App herunterladen
33.33% Dream House (Rumah Impian) / Chapter 13: Sosok Lain di Kamar Mandi

Kapitel 13: Sosok Lain di Kamar Mandi

Pagi hari di rumah Pak RT. Sejujurnya semalaman aku tak bisa tidur dengan nyenyak. Karena sering mendengar suara-suara aneh dari luar kamar, tepatnya di arah jendela yang menjorok ke tanah kosong samping kanan. Rumah ini ada di arah tetakhir jalan, jadi aku bisa merasakan sangat sepi.

Mungkin akan lebih berberda jika kami menempati kamar di sebelah kanan yang memang berbatasan dengan tembok tetangga.

Berbeda dariku, Mas Fadil tertidur dengan nyenyak. Setelah aku menerima pesan dari orang kurang ajar itu, mood-ku langsung terjun bebas. Aku hanya diam dan tak mengatakan apa pun, lalu lanjut mengompres kening Mas Fadil yang suhu tubuhya agak panas.

Awalnya dia menolak, tetapi aku tak mau mendengarkan penolakannya, aku melakukan yang terbaik, mengompresnya dengan benar, buktinya dia sekarang masih tertidur. Padahal waktu sudah menunjuk angka 6 pagi.

Aku mengikat rambut dengan asal, yang penting tak berantakkan, sudah mencari sisir tapi tidak ketemu. Alhasil melakukan apa saja demi merapikan diri. Kemudian mengusap wajah. Kepala sedikit pening akibat tak bisa tidur.

Inginnya tetap di kamar sampai suamiku bangun, tetapi melihat dia nyenyak sepertinya akan lama. Sementara aku mau buang air kecil.

Dengan sangat terpaksa aku akhirnya beranjak dan keluar kamar. Sebelum benar-benar melangkahkan kaki keluar. Aku lebih dulu melihat keadaan di luar. Tak ada siapa pun. Pak RT dan sang istri juga tidak terlihat.

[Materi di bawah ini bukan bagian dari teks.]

/-!
# `Balaban1983to89.B9B8KnitTorusGlobPackaging` — the (B)-line bond junction, file 8b: RULING #10 road (e), PACKAGING — dag-n06-b's analytic binders
# `InvAtHIPer` (Thm 3.11 ∕ (3.27)) and `GlobAtIPer` (Thm 3.3, (3.47)@−3) for the GENUINE torus record `opsAllZdPer` at the torus datum `torusIdx`
# (Ω_j = ℤ^{d+1}, Λ_s = torusLam, Λ_b = torusLamb), hence — given the Hölder binder `HolderAtIPer` — pub-ymgap's guarded socket `SockB9P3Per` ([B8] (1.59)
# on T_η), FROM ONE PER-BACKGROUND BINDER IN def-Y's CURRENCY: `Δ_a(U)` invertible with the three (3.47)₋₃ members at `B₀` and the Hermitian junction closeness

statement-level skeleton of published theorems with citation tags; proofs where landed; nothing here is a claim about the
Yang–Mills mass gap

Sub-row G-B8-T2S (unit `lit-balaban-t2s-1`, gen 7), lit-balaban RULING #10 road (e) «PACKAGING: frame at `torusIdx` for dag-n06's periodic record».
The torus bond junction (files 1–4, 7a–7c, 7c′ of this seat) proves, PER periodic background `U₀`, that the periodic Green's function `G_𝔤^per` of ANY
letter record whose `Δ_knit` is real-linear and carrier-preserving obeys [4] Thm 3.3's three global entries with constant `2B₀` and is invertible on
`E_𝔤^per(P₀)`, whenever def-Y's `Δ_a(U)` (`U = bgY i U₀`) is a unit with those entries at `B₀` and the HERMITIAN junction closeness holds with `2εB₀ ≤ 1`
(`B9B8KnitNeumannJunctionHerm.gopZdHPer_three_members_herm`).  THIS FILE packages that into the EXACT binders of pub-ymgap dag-n06-b's periodic
supplier `B9SupplySockB9P3ZdPer.sockB9P3Per_opsAllZdPer_of_binders` — `InvAtHIPer`, `GlobAtIPer` for `opsAllZdPer τ L P₀ Λ_b ops₀` at the torus datum of
`B8Thm2TorusMember.torusIdx` (+ the periodicity of its `Gop`, the input of g6's β = 0 Hölder file 8a `B9B8KnitHolderZeroOfGlob`) — and, GIVEN the Hölder binder
`HolderAtIPer` (any `C_β`, `β`; at `β = 0` it follows from `GlobAtIPer` by file 8a — kept as a hypothesis here so that this file does not wait on 8a's build),
reads off the guarded socket `B8LeafModelZd3SockPer.SockB9P3Per … η n {ℤ^{d+1}} torusLam torusLamb`, the shape file A17
(`B8Thm2T3FamilyBinderSockPer.hThm2_of_core_sockPer`) displays as the (B)-arrow of the 19200 dictionary.  The ONE displayed analytic input is the
per-background def-Y binder (§2's `hY`): for every `0 < α₀ ≤ a_T` and every periodic unitary `U₀ ∈ 𝔄_n(ℤ^{d+1}, α₀)`, `IsUnit Δ_a(U)` + `|G(U)F|₍₋₁₎,
|∇_U G(U)F|₍₋₂₎, |Δ_U G(U)F|₍₋₃₎ ≤ B₀|F|₍₋₃₎` + the Hermitian closeness `|Δ_a(U)a − (c_fη)²·(Δ_knit a♯)♭|₍₋₃₎ ≤ ε|a|₍₋₁₎` — p38's M5.7 resp. files 5–6.
Print: [4] Thm 3.3 p. 399, (3.47) p. 398, (3.26)–(3.27) p. 395, Thm 3.11 p. 416; [B8] (1.58)–(1.59) p. 86, Prop. 3 p. 87, p. 77 («Ω_j = T_η»).

WHAT IS PROVED (kernel, 0 sorry, theorems only; no `def`, no `… : Prop` fact, no `instance`, no `notation`).
* §1 torus-datum bookkeeping: `alpha_pos_of_inAk_univ` (`𝔄_n(ℤ^{d+1}, α₀)` non-empty ⟹ `α₀ > 0`), `sideTouches_torusIdx_eq` ∕ `sideTouches_torusIdx_eq₃` (every
  bond touches ℤ^{d+1}: the `msup` membership predicates of `GlobAtIPer` at `torusIdx` are `True`), `isPeriodic_mem_torusLamb'`, `levelSepPP0_torusIdx`
  (EDITION P₀'s class law holds at the all-torus class with `s = 0`), `hbox_torusIdx`.
* §2 ★★★ `binders_torusIdx_of_defY` — the per-background def-Y binder ⟹ `InvAtHIPer P₀ L (opsAllZdPer …) a_T M i′ n ∧ GlobAtIPer … a_T (2B₀) M i′ n` at
  `i′ = torusIdx`, and `gop_isPeriodic_opsAllZdPer` (the record's `Gop` is periodic on periodic Hermitian data — file 8a's input).
* §3 ★★★ `sockB9P3Per_torusIdx_of_defY` — hence, given `HolderAtIPer … a_T C_β β len M i′ n`, `SockB9P3Per P₀ L B₀′ B₀β′ c_P β len η n {ℤ^{d+1}} torusLam
  torusLamb` with dag-n06-b's constants (`B₀′ = max 1 (4B₀·max 1 q)`, `B₀β′ = 2·max 0 C_β·max 1 q`, `c_P = min (1∕16) (min a_T (min a_T (1∕(4B₀·14d·M + 1))))`,
  `q = qQ (d+1) L C_τ β_τ 0`).

HONEST SCOPE.  Packaging only: the def-Y binder `hY` (Thm 3.3 ∕ 3.11 content at def-Y's letters + the junction closeness) and the Hölder binder are DISPLAYED,
inhabited by nothing here; `SockB9P3Per` is inhabited only modulo them; `stub_PV3A` ∕ `B9P3PerAt` NOT discharged; count-neutral; no estimate of [4] ∕ [B8] proved; nothing
continuum ∕ ℝ⁴ ∕ OS ∕ mass gap ∕ Clay — the Yang–Mills mass gap is NOT proved by any of this.  NEW file; dag-n06-b's `B9SupplySockB9P3ZdPer` ∕
`B9SupplySockB9P3ZdAllLettersZdPer` ∕ `B9Eq327GreenZdHermPer`, p33's `torusIdx`, this seat's 7c′ are used BY NAME, nothing landed is modified.
-/

noncomputable section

Jadi, aku berusaha untuk berjalan secepat mungkin ke dalam kamar mandi di belakang rumah. Berharap tak bertemu Bu Siti. Aku tak mau kami jadi kaku saat saling tatap. atau aku yang akan dimarahi dia.

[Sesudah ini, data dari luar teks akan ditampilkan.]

/-- [OURS · L1 W5.2] **The formatted weight-one step of stage 2** (content of `StepSepOne SepFormat`).
[cite: BierstoneGrigorievMilmanWlodarczyk2011, §3.2 Lemma 3.2.1, §4 Step 2a] [cite: Kollar2007, (3.111) Step 3, Cor. 3.85] -/
theorem step (S : Type u) [CommRing S] [IsRegularLocalRing S] (I : Ideal S)
    (E X : Scheme.{u}) (i : E ⟶ X) (g : X ⟶ Spec (.of S)) (K N : X.IdealSheafData) (𝒟 : List (E.IdealSheafData × ℕ))
    (hinv : DepthTargets.DepthInvariantMono 2 S I E X i g K N) (hQ : SepFormat i K N 𝒟)
    (E' : Scheme.{u}) (τ : E' ⟶ E) (C : E.IdealSheafData)
    (hC : Scheme.IsRegular C.subscheme) (hconn : _root_.IsPreconnected (C.support : Set E)) (hle : K.comap i ≤ C)
    (hsncE : HasSNCWith (boundaryOf 𝒟) C) (hU : UniformPieces 𝒟 C [C.support])
    (hjoint : ∀ z : E, z ∈ C.support →
      ¬ stalkIdeal (K.comap i) z ≤ maximalIdeal (E.presheaf.stalk z) ^ 2 →
        (∃ B ∈ boundaryOf 𝒟, z ∈ B.support ∧ stalkIdeal B z = stalkIdeal (K.comap i) z) ∨
          DepthSNC.SNCWithAt (K.comap i :: (𝒟.filter fun p => 0 < p.2).map Prod.fst) C z)
    (hτ : IsBlowup τ C) :
    K ≤ C.map i ^ 1 ∧
    ∃ (X' : Scheme.{u}) (σ : X' ⟶ X) (i' : E' ⟶ X'),
      IsBlowup σ (C.map i) ∧ i' ≫ σ = τ ≫ i ∧
      DepthTargets.DepthInvariantMono 2 S I E' X' i' (σ ≫ g) (controlledTransform σ (C.map i) K 1)
        (N.comap σ * (C.map i).comap σ ^ (2 - 1)) ∧
      (controlledTransform σ (C.map i) K 1).comap i' = controlledTransform τ C (K.comap i) 1 ∧
      SepFormat i' (controlledTransform σ (C.map i) K 1) (N.comap σ * (C.map i).comap σ ^ (2 - 1))
        (𝒟.map (fun p => (strictTransformIdeal τ C p.1, p.2)) ++
          [(C.comap τ, weightOf 𝒟 (divisorsOver 𝒟 C C.support) + 1)]) := by
  classical
  obtain ⟨𝓗, 𝒩, h𝓗, h𝒩c, h𝒩, hK, hN, hsnc, hreg, htrans, hpocket⟩ := hQ
  haveI := hinv.isNoetherian
  haveI := hinv.isClosedImmersion
  have hX : Scheme.IsRegular X := hinv.isRegular
  have hE : Scheme.IsRegular E := hinv.isRegular_exc
  have hker : IsEffectiveCartier i.ker := hinv.isEffectiveCartier_ker
  haveI : IsLocallyNoetherian E := LocallyOfFiniteType.isLocallyNoetherian i
  -- notation
  set Ch : X.IdealSheafData := C.map i with hCh
  set w : ℕ := weightOf 𝒟 (divisorsOver 𝒟 C C.support) with hw
  have h𝔟 : K.comap i = 𝓗.comap i := comap_eq_of_eq hK
  -- S1: TRANSFER at weight one is free
  have hperm : K ≤ Ch ^ 1 := DepthTargets.le_map_of_comap_le i (by simpa using hle)
  -- S2: the step of the invariant
  obtain ⟨X', σ, i', hσ, hsq, hinv', hK'⟩ := hinv.step (ν := 1) (by norm_num) τ C hC hperm hτ
  refine ⟨hperm, X', σ, i', hσ, hsq, hinv', hK', ?_⟩
  haveI : IsLocallyNoetherian X' := hσ.isLocallyNoetherian
  haveI : IsLocallyNoetherian E' := hτ.isLocallyNoetherian
  haveI := hinv'.isClosedImmersion
  -- S3: the HOST step
  have hfmt : HostMonoFormat 2 i K 𝓗 N := ⟨h𝓗, by rw [hK, hN]⟩
  have hfmt' := hfmt.step hX hE (ν := 1) (by norm_num) hC hperm hσ hτ hsq
  set exc : X'.IdealSheafData := Ch.comap σ with hexc
  set 𝓗' : X'.IdealSheafData := controlledTransform σ Ch 𝓗 1 with h𝓗'
  set 𝒩' : List (X'.IdealSheafData × ℕ) :=
    𝒩.map (fun p => (strictTransformIdeal σ Ch p.1, p.2)) ++ [(exc, w + 1)] with h𝒩'
  -- X-side snc / uniformity of the boundary with the centre
  have hsncX : HasSNCWith (i.ker :: boundaryOf 𝒩) Ch := Trace.hasSNCWith_cons_boundaryOf_map i h𝒩 hsnc hsncE
  have hsncX' : HasSNCWith (boundaryOf 𝒩) Ch := Trace.hasSNCWith_boundaryOf_map i h𝒩 hsnc hsncE
  have hUX : UniformPieces 𝒩 Ch [Ch.support] := Trace.uniformPieces_map_of_traces i h𝒩 hU
  -- the monomial bookkeeping: `σ^*N · 𝓘_exc = monomialIdeal 𝒩'`
  have hmono : N.comap σ * exc ^ (2 - 1) = monomialIdeal 𝒩' := by
    have h1 : (monomialIdeal 𝒩).comap σ =
        exc ^ weightOf 𝒩 (divisorsOver 𝒩 Ch Ch.support) *
          monomialIdeal (𝒩.map fun p => (strictTransformIdeal σ Ch p.1, p.2)) :=
      DepthTargets.comap_monomialIdeal_support hsncX' hσ hUX
    have h2 : weightOf 𝒩 (divisorsOver 𝒩 Ch Ch.support) = w := Trace.weightOf_divisorsOver_map_eq i h𝒩 C
    rw [hN, h1, h2, h𝒩', monomialIdeal_append, monomialIdeal_singleton]
    simp only [show (2 : ℕ) - 1 = 1 from rfl, pow_succ, pow_zero, one_mul]
    rw [mul_comm (exc ^ w), mul_assoc]
  -- the centre inside the host and inside `E`; the host of order one along the centre
  have hkerCh : i.ker ≤ Ch := DepthOne.ker_le_map_centre i C
  have h𝓗Ch : 𝓗 ≤ Ch := by
    have h := hfmt.host_le.trans hperm
    rwa [pow_one] at h
  have hChreg : Scheme.IsRegular Ch.subscheme := DepthOne.isRegular_subscheme_map i C hC
  have hconnX : _root_.IsPreconnected (Ch.support : Set X) := by
    rw [hCh, coe_support_map_of_isClosedImmersion]
    exact hconn.image _ i.continuous.continuousOn
  have hcentreE : ∀ z : E, z ∈ C.support → z ∈ (K.comap i).support := fun z hz =>
    Scheme.IdealSheafData.support_antitone hle hz
  have hcentreH : ∀ z : E, z ∈ C.support → i.base z ∈ 𝓗.support := fun z hz => by
    have h := hcentreE z hz
    rw [h𝔟] at h
    exact (Trace.mem_support_comap_iff i 𝓗 z).mp h
  have hst𝓗 : strictTransformIdeal σ Ch 𝓗 = 𝓗' :=
    SepStep.strictTransformIdeal_eq_controlledTransform_one hX hChreg hconnX hker hkerCh h𝓗 h𝓗Ch hσ fun y hy => by
      obtain ⟨z, hz, rfl⟩ := Trace.exists_eq_of_mem_support_map i hy
      exact (hreg z (hcentreH z hz)).not_stalkIdeal_le_sq List.mem_cons_self (hcentreH z hz)
  have hstE : i'.ker = strictTransformIdeal σ Ch i.ker :=
    SepStep.ker_eq_strictTransformIdeal_of_step hX hE hker hC hconn hσ hτ hsq
  -- the strict transforms restrict to the strict transforms of the traces
  have hst : ∀ G ∈ boundaryOf 𝒩, (strictTransformIdeal σ Ch G).comap i' = strictTransformIdeal τ C (G.comap i) :=
    fun G hG => Trace.comap_strictTransformIdeal_of_traces i h𝒩 hsncX' hsncE hU hσ hτ hsq hG
  have hexci' : exc.comap i' = C.comap τ := by
    rw [hexc, ← Scheme.IdealSheafData.comap_comp, hsq, Scheme.IdealSheafData.comap_comp, hCh,
      DepthOne.comap_map_centre]
  -- points of `X'` over `i(E)` lie on `i'(E')` or over the centre (res-D-pv-009)
  have hrange : ∀ x' : X', σ.base x' ∈ Set.range i.base →
      x' ∈ Set.range i'.base ∨ σ.base x' ∈ (Ch.support : Set X) :=
    DepthSNC.mem_range_or_mem_support_of_strictTransform hX hE hC hσ hτ hsq
  /- KEY (…DepthSepFormatStepKey): at every centre point `x = i z` a family containing the host and every CHARGED member
  through `x`, drawn from `𝓘_E :: boundaryOf 𝒩`, with simple normal crossings WITH the centre at `x`. -/
  have key : ∀ z : E, z ∈ C.support → ∃ L : List X.IdealSheafData,
      (∀ D ∈ L, D ∈ i.ker :: boundaryOf 𝒩) ∧
      (∀ p ∈ 𝒩, 0 < p.2 → i.base z ∈ p.1.support → p.1 ∈ L) ∧
      DepthSNC.SNCWithAt (𝓗 :: L) Ch (i.base z) := fun z hz =>
    SepStep.exists_sncWithAt_host_centre hker h𝓗 h𝒩c h𝒩 h𝔟 hreg htrans hle h𝓗Ch hsncE hsncX hjoint hz
  -- transport of KEY to the points over a centre point
  have keyUp : ∀ x' : X', σ.base x' ∈ (Ch.support : Set X) → ∃ L : List X.IdealSheafData,
      (∀ D ∈ L, D ∈ i.ker :: boundaryOf 𝒩) ∧
      (∀ p ∈ 𝒩, 0 < p.2 → σ.base x' ∈ p.1.support → p.1 ∈ L) ∧
      DepthSNC.SNCWithAt (𝓗' :: (L.map (strictTransformIdeal σ Ch) ++ [exc])) ⊤ x' := by
    intro x' hx'
    obtain ⟨z, hz, hzx⟩ := Trace.exists_eq_of_mem_support_map i hx'
    obtain ⟨L, hLsub, hLch, hLsnc⟩ := key z hz
    refine ⟨L, hLsub, fun p hp hpos hxp => hLch p hp hpos (hzx ▸ hxp), ?_⟩
    have h := hσ.sncWithAt_transform_of_mem_support x' (by rw [← hzx]; exact hLsnc) hx'
    rw [List.map_cons, List.cons_append, hst𝓗] at h
    exact h
  refine ⟨𝓗', 𝒩', hfmt'.1, ?_, ?_, ?_, hmono, ?_, ?_, ?_, ?_⟩
  · -- every member of `𝒩'` is an effective Cartier divisor
    intro G' hG'
    rw [h𝒩', Trace.boundaryOf_map_strict_append] at hG'
    rcases List.mem_append.mp hG' with h | h
    · obtain ⟨G, hG, rfl⟩ := List.mem_map.mp h
      have hfac := Trace.comap_eq_pow_mul_strictTransformIdeal hsncX' hUX (fun _ h => h) hσ hG
      have hc : IsEffectiveCartier (G.comap σ) := (h𝒩c G hG).comap_of_isBlowup hσ
      rw [hfac] at hc
      exact hc.of_mul_right
    · rw [List.mem_singleton] at h
      rw [h]
      exact hσ.isEffectiveCartier
  · -- the traces of `𝒩'`
    rw [h𝒩', List.map_append, Trace.map_comap_map_strict_eq i i' (strictTransformIdeal σ Ch)
      (strictTransformIdeal τ C) h𝒩 hst]
    simp only [List.map_cons, List.map_nil, hexci']
  · -- `K' = 𝓗' ⊔ monomialIdeal 𝒩' · 𝓘_{E'}²`
    rw [← hmono]
    exact hfmt'.2
  · -- `HasSNC (𝓘_{E'} :: boundaryOf 𝒩')` (Kollár 3.85)
    have h1 := hsncX.hasSNC_transform hσ
    rw [hstE, h𝒩', Trace.boundaryOf_map_strict_append]
    simpa only [List.map_cons, List.cons_append] using h1
  · -- HOST REGULAR ALONG `E'`
    intro z' hz'
    by_cases hc : σ.base (i'.base z') ∈ (Ch.support : Set X)
    · obtain ⟨L, -, -, hLsnc⟩ := keyUp (i'.base z') hc
      exact hLsnc.anti fun D hD _ => by rw [List.mem_singleton.mp hD]; exact List.mem_cons_self
    · have hx : σ.base (i'.base z') ∈ 𝓗.support :=
        DepthSNC.mem_support_of_mem_support_controlledTransform Ch 𝓗 1 _ hz'
      have hxz : σ.base (i'.base z') = i.base (τ.base z') := by
        have h := congrArg (fun φ : E' ⟶ X => φ.base z') hsq
        simpa only [Scheme.Hom.comp_base, TopCat.coe_comp, Function.comp_apply] using h
      have h0 : DepthSNC.SNCWithAt [𝓗] ⊤ (σ.base (i'.base z')) := by
        rw [hxz]; exact hreg (τ.base z') (hxz ▸ hx)
      have h := DepthSNC.sncWithAt_strictTransform_host_of_not_mem_support hσ (i'.base z') hc h0
      rw [hst𝓗] at h
      exact h.anti fun D hD _ => by rw [List.mem_singleton.mp hD]; exact List.mem_cons_self
  · -- TRANSVERSALITY at the charged coincidences of the new state
    intro p' hp' hpos' z' hz'p heq'
    set x' := i'.base z' with hx'
    have hxz : σ.base x' = i.base (τ.base z') := by
      have h := congrArg (fun φ : E' ⟶ X => φ.base z') hsq
      simpa only [Scheme.Hom.comp_base, TopCat.coe_comp, Function.comp_apply] using h
    rw [h𝒩'] at hp'
    rcases List.mem_append.mp hp' with hp' | hp'
    · -- an old member `p' = (st G, a)`
      obtain ⟨p, hp, rfl⟩ := List.mem_map.mp hp'
      have hGbd : p.1 ∈ boundaryOf 𝒩 := fst_mem_boundaryOf hp
      have hx'G : x' ∈ (strictTransformIdeal σ Ch p.1).support := (Trace.mem_support_comap_iff i' _ z').mp hz'p
      have hxG : σ.base x' ∈ p.1.support := by
        have h := Scheme.IdealSheafData.support_antitone
          ((comap_le_controlledTransform σ Ch p.1 0).trans (controlledTransform_le_strictTransformIdeal σ Ch p.1 0)) hx'G
        rwa [Scheme.IdealSheafData.support_comap] at h
      by_cases hc : σ.base x' ∈ (Ch.support : Set X)
      · obtain ⟨L, -, hLch, hLsnc⟩ := keyUp x' hc
        have hmem : strictTransformIdeal σ Ch p.1 ∈ L.map (strictTransformIdeal σ Ch) ++ [exc] :=
          List.mem_append_left _ (List.mem_map_of_mem (hLch p hp hpos' hxG))
        exact hLsnc.anti fun D hD _ => by
          rcases List.mem_cons.mp hD with rfl | hD
          · exact List.mem_cons_self
          · rw [List.mem_singleton.mp hD]; exact List.mem_cons_of_mem _ hmem
      · -- off the centre: the coincidence descends and the old clause transports
        have hzC : τ.base z' ∉ C.support := fun h => hc (by rw [hxz]; exact Trace.apply_mem_support_map i h)
        have heqE : stalkIdeal (strictTransformIdeal τ C (p.1.comap i)) z' =
            stalkIdeal (controlledTransform τ C (K.comap i) 1) z' := by
          rw [← hst p.1 hGbd, ← hK']; exact heq'
        have hcoin : stalkIdeal (p.1.comap i) (τ.base z') = stalkIdeal (K.comap i) (τ.base z') :=
          SepStep.stalkIdeal_eq_of_coincidence_off_centre hτ _ _ 1 hzC heqE
        have hzG : τ.base z' ∈ (p.1.comap i).support := (Trace.mem_support_comap_iff i _ _).mpr (hxz ▸ hxG)
        have hHG : DepthSNC.SNCWithAt [𝓗, p.1] ⊤ (σ.base x') := by
          rw [hxz]; exact htrans p hp hpos' (τ.base z') hzG hcoin
        have h := hσ.sncWithAt_transform_of_not_mem_support x' hHG hc
        rw [List.map_cons, List.map_cons, List.map_nil, hst𝓗] at h
        exact (h.top).anti fun D hD _ => by
          rcases List.mem_cons.mp hD with rfl | hD
          · exact List.mem_cons_self
          · rw [List.mem_singleton.mp hD]
            exact List.mem_cons_of_mem _ List.mem_cons_self
    · -- the new member `exc`: only over the centre
      rw [List.mem_singleton] at hp'
      subst hp'
      have hc : σ.base x' ∈ (Ch.support : Set X) := by
        have h := (Trace.mem_support_comap_iff i' exc z').mp hz'p
        rwa [hexc, Scheme.IdealSheafData.support_comap] at h
      obtain ⟨L, -, -, hLsnc⟩ := keyUp x' hc
      exact hLsnc.anti fun D hD _ => by
        rcases List.mem_cons.mp hD with rfl | hD
        · exact List.mem_cons_self
        · rw [List.mem_singleton.mp hD]; exact List.mem_cons_of_mem _ (List.mem_append_right _ (List.mem_singleton_self _))
  · -- POCKETS: the END family at the cosupport points of `K'` off `i'(E')`
    intro x' hx'K hx'E
    have hxK : σ.base x' ∈ (K.support : Set X) :=
      DepthSNC.mem_support_of_mem_support_controlledTransform Ch K 1 x' hx'K
    have hbd' : boundaryOf (𝒩'.filter fun p => 0 < p.2) =
        (boundaryOf (𝒩.filter fun p => 0 < p.2)).map (strictTransformIdeal σ Ch) ++ [exc] := by
      rw [h𝒩']; exact SepStep.boundaryOf_filter_strict_append _ 𝒩 exc w
    rw [hbd']
    by_cases hc : σ.base x' ∈ (Ch.support : Set X)
    · -- a POCKET point over the centre
      obtain ⟨L, -, hLch, hLsnc⟩ := keyUp x' hc
      refine hLsnc.anti fun D hD hxD => ?_
      rcases List.mem_cons.mp hD with rfl | hD
      · exact List.mem_cons_self
      rcases List.mem_cons.mp hD with rfl | hD
      · have h1 : x' ∈ (i'.ker.support : Set X') := hxD
        rw [← DepthSNC.range_eq_support_ker i'] at h1
        exact absurd h1 hx'E
      rcases List.mem_append.mp hD with hD | hD
      · obtain ⟨G, hG, rfl⟩ := List.mem_map.mp hD
        obtain ⟨p, hp, hpos, rfl⟩ := SepStep.mem_boundaryOf_filter_iff.mp hG
        have hxG : σ.base x' ∈ p.1.support := by
          have h := Scheme.IdealSheafData.support_antitone
            ((comap_le_controlledTransform σ Ch p.1 0).trans (controlledTransform_le_strictTransformIdeal σ Ch p.1 0)) hxD
          rwa [Scheme.IdealSheafData.support_comap] at h
        exact List.mem_cons_of_mem _ (List.mem_append_left _ (List.mem_map_of_mem (hLch p hp hpos hxG)))
      · exact List.mem_cons_of_mem _ (List.mem_append_right _ hD)
    · -- a FROZEN point: `σ x'` is a cosupport point of `K` off `i(E)`
      have hxE : σ.base x' ∉ Set.range i.base := fun h => by
        rcases hrange x' h with h1 | h1
        · exact hx'E h1
        · exact hc h1
      have h0 := hpocket (σ.base x') hxK hxE
      have h := hσ.sncWithAt_transform_of_not_mem_support x' h0 hc
      rw [List.map_cons, List.map_cons, List.cons_append, List.cons_append, hst𝓗, ← hstE] at h
      exact (h.top).anti fun D hD _ => by
        rcases List.mem_cons.mp hD with rfl | hD
        · exact List.mem_cons_self
        rcases List.mem_cons.mp hD with rfl | hD
        · exact List.mem_cons_of_mem _ List.mem_cons_self
        · exact List.mem_cons_of_mem _ (List.mem_cons_of_mem _ hD)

Langkah demi langkah, akhirnya bisa sampai ke belakang, terlihat kamar mandi yang sepertinya tak ada orang di dalam sana, pintunya tampak terkunci dari depan.

Pukul enam pagi ternyata masih sangat gelap. Cuaca mendung. Angin bertiup menyapu kulit wajahku. Untunglah aku memakai baju yang sedikit tebal. Cukup untuk menghalau rasa dingin.

Akan tetapi, aku malah di rundung sial. Ternyata aku tak bisa lebih cepat sampai, dari belakang, Bu Siti berjalan mendahuluiku dan masuk begitu saja tanpa bicara apa-apa. Iya, aku tahu ini rumahnya, makanya aku menerima saja diserobot, meskipun ada rasa kesal karena harus menahan untuk tidak buang air kecil saat ini juga. Ditambah udara dingin, aku bertambah tak tahan, dan akhirnya memberanikan diri untuk mengetuk pintu kamar mandi.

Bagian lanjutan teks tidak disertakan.